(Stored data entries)
----

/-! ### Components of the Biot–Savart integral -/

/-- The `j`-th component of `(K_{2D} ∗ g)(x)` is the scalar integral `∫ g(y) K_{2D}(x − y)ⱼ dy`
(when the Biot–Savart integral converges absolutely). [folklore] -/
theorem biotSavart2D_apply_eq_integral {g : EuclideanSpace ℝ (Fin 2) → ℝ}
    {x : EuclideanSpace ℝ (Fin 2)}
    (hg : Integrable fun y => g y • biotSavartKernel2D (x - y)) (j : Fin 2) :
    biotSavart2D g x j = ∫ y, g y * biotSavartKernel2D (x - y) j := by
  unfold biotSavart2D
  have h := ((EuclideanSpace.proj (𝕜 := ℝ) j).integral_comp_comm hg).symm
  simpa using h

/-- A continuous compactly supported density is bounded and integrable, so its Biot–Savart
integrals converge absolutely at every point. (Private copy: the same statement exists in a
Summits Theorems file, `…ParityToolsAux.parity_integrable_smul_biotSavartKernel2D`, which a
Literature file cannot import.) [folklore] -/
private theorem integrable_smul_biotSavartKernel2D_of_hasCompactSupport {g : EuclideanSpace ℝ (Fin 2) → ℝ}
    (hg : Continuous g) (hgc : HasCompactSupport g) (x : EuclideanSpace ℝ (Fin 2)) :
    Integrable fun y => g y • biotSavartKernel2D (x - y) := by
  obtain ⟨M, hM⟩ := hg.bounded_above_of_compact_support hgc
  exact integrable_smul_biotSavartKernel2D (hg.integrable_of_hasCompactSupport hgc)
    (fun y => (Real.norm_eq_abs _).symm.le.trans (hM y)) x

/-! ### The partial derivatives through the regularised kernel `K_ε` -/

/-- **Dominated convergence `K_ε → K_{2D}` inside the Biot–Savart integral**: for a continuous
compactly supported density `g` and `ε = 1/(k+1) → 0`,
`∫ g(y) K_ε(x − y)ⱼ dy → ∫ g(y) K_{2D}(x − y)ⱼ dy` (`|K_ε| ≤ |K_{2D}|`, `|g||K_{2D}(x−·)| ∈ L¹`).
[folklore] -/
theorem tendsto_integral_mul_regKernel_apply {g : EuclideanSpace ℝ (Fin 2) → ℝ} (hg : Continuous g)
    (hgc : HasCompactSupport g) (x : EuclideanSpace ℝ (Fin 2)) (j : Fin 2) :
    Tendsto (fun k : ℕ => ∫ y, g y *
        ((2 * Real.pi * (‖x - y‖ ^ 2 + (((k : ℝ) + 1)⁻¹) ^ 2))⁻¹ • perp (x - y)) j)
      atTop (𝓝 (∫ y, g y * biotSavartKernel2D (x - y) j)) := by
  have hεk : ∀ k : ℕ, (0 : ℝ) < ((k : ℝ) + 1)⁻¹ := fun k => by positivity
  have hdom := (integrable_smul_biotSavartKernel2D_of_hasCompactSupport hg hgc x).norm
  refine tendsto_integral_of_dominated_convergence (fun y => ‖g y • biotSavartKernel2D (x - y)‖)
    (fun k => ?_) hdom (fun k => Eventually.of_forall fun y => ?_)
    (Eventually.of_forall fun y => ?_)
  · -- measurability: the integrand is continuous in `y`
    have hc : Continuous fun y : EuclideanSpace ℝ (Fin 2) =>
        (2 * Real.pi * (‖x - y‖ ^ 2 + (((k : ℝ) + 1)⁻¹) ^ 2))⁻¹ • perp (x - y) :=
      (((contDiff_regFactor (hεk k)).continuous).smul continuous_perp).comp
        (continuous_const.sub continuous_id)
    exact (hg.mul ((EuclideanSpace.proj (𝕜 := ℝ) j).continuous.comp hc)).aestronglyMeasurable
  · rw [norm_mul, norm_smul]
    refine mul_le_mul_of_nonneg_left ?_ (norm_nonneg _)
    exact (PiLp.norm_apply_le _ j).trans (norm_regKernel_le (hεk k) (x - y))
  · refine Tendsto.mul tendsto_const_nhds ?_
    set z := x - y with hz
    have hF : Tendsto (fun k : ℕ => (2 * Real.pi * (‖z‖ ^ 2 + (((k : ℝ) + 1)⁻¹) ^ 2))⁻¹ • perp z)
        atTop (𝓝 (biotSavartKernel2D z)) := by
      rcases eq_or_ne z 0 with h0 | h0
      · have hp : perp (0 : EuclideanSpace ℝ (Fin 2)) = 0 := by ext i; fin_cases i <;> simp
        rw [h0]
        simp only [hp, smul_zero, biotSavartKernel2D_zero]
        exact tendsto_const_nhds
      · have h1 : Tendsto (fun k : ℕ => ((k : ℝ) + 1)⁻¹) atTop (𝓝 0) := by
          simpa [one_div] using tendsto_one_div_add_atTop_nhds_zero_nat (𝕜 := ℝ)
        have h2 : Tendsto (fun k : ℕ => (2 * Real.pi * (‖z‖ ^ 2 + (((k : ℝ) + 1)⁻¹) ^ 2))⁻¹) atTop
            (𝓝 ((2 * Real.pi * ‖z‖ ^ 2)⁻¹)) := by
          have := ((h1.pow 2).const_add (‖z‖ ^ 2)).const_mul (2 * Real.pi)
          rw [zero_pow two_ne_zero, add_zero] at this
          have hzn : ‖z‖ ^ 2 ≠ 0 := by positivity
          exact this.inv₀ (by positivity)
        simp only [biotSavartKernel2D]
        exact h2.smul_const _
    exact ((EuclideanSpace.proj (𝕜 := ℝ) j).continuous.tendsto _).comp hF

----

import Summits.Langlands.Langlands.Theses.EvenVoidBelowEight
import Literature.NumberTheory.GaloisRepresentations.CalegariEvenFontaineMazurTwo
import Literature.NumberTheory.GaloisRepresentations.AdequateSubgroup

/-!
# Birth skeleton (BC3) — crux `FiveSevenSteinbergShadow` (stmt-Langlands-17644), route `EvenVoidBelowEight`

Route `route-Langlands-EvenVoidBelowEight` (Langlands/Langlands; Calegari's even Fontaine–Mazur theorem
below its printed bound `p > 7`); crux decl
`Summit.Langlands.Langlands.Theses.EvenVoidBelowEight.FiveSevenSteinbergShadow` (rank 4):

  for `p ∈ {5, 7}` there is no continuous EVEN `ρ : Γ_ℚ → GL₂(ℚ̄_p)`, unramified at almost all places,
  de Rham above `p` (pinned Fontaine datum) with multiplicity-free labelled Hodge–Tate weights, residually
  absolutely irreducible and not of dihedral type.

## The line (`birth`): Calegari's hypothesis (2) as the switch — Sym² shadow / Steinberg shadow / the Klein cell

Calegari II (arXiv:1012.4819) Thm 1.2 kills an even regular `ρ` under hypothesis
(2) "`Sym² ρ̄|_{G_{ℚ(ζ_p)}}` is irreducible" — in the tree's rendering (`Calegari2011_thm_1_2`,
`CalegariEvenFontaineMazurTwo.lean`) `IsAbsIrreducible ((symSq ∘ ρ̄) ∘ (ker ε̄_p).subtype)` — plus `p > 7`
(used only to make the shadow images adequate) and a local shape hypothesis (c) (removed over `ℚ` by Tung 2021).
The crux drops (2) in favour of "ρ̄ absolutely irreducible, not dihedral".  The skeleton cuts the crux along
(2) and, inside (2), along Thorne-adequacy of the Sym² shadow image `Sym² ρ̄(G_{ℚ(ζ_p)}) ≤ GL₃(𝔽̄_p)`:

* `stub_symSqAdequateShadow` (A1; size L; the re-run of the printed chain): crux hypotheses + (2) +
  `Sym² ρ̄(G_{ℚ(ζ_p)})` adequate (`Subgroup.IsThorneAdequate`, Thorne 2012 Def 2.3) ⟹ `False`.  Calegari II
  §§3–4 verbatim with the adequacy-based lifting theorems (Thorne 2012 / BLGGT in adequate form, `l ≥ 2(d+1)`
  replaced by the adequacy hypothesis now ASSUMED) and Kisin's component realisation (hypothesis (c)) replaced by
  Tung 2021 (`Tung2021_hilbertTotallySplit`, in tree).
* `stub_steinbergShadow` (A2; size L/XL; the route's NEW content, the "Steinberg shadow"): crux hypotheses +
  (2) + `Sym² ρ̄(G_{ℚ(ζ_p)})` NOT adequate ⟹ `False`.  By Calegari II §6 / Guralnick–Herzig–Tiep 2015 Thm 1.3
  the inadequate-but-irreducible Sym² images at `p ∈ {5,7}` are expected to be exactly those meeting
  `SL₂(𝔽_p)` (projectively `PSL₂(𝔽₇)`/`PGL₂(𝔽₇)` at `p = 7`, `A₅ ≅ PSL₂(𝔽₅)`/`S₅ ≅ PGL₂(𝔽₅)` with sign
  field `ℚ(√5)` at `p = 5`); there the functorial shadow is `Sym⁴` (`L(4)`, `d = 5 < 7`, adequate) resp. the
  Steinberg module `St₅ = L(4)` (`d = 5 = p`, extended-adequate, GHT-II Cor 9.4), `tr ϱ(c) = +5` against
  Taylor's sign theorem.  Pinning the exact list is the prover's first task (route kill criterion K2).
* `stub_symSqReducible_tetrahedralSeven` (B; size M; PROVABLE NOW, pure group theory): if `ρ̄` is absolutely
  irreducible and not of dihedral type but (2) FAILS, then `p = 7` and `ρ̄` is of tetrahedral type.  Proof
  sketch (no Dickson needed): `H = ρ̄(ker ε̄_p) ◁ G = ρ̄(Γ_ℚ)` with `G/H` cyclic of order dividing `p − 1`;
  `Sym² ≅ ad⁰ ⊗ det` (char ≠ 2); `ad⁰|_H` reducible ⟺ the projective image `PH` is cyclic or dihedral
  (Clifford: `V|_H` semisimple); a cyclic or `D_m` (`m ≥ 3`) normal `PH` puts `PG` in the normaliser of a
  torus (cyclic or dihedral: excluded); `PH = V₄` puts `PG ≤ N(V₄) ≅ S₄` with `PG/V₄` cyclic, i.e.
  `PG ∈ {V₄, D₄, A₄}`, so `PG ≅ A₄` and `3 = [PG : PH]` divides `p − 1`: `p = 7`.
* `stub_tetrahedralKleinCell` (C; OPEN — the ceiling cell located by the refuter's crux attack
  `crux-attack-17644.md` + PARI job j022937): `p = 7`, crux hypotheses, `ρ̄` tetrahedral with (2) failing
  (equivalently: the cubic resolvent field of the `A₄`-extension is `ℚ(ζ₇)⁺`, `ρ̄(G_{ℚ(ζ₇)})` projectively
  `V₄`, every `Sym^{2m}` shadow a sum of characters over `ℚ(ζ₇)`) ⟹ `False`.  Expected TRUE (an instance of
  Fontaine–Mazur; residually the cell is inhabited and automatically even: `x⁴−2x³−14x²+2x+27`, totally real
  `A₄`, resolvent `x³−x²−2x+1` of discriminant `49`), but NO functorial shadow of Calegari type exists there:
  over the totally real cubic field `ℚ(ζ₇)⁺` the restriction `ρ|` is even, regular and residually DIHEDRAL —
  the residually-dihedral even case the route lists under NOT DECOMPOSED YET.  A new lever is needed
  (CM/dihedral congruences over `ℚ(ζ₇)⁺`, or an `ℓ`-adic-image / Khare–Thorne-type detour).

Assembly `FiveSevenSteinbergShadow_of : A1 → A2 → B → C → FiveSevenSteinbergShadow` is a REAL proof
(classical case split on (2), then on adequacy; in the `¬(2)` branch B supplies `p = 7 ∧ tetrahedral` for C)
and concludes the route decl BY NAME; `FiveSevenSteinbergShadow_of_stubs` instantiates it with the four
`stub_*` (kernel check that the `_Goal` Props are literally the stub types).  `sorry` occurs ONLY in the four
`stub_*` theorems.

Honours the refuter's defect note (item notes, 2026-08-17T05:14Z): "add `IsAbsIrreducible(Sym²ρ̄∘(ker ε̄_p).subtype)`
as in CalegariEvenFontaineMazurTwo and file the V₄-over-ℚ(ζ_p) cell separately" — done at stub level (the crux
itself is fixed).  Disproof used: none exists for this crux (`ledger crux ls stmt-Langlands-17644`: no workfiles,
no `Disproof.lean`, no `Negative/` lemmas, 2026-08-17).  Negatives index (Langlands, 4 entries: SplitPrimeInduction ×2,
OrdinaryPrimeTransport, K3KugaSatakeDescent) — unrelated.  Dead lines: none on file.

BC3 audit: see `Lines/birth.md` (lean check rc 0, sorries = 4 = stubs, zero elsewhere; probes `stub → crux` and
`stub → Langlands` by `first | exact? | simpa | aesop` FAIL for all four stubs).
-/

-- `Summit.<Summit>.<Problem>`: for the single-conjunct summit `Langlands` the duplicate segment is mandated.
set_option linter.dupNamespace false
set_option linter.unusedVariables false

----

**AIM OF THE EXERCISE:**
Working through the records, copy each line in which the word "hypotheses" appears.

**REPLY:**
* `stub_symSqAdequateShadow` (A1; size L; the re-run of the printed chain): crux hypotheses + (2) +
* `stub_steinbergShadow` (A2; size L/XL; the route's NEW content, the "Steinberg shadow"): crux hypotheses +
  `crux-attack-17644.md` + PARI job j022937): `p = 7`, crux hypotheses, `ρ̄` tetrahedral with (2) failing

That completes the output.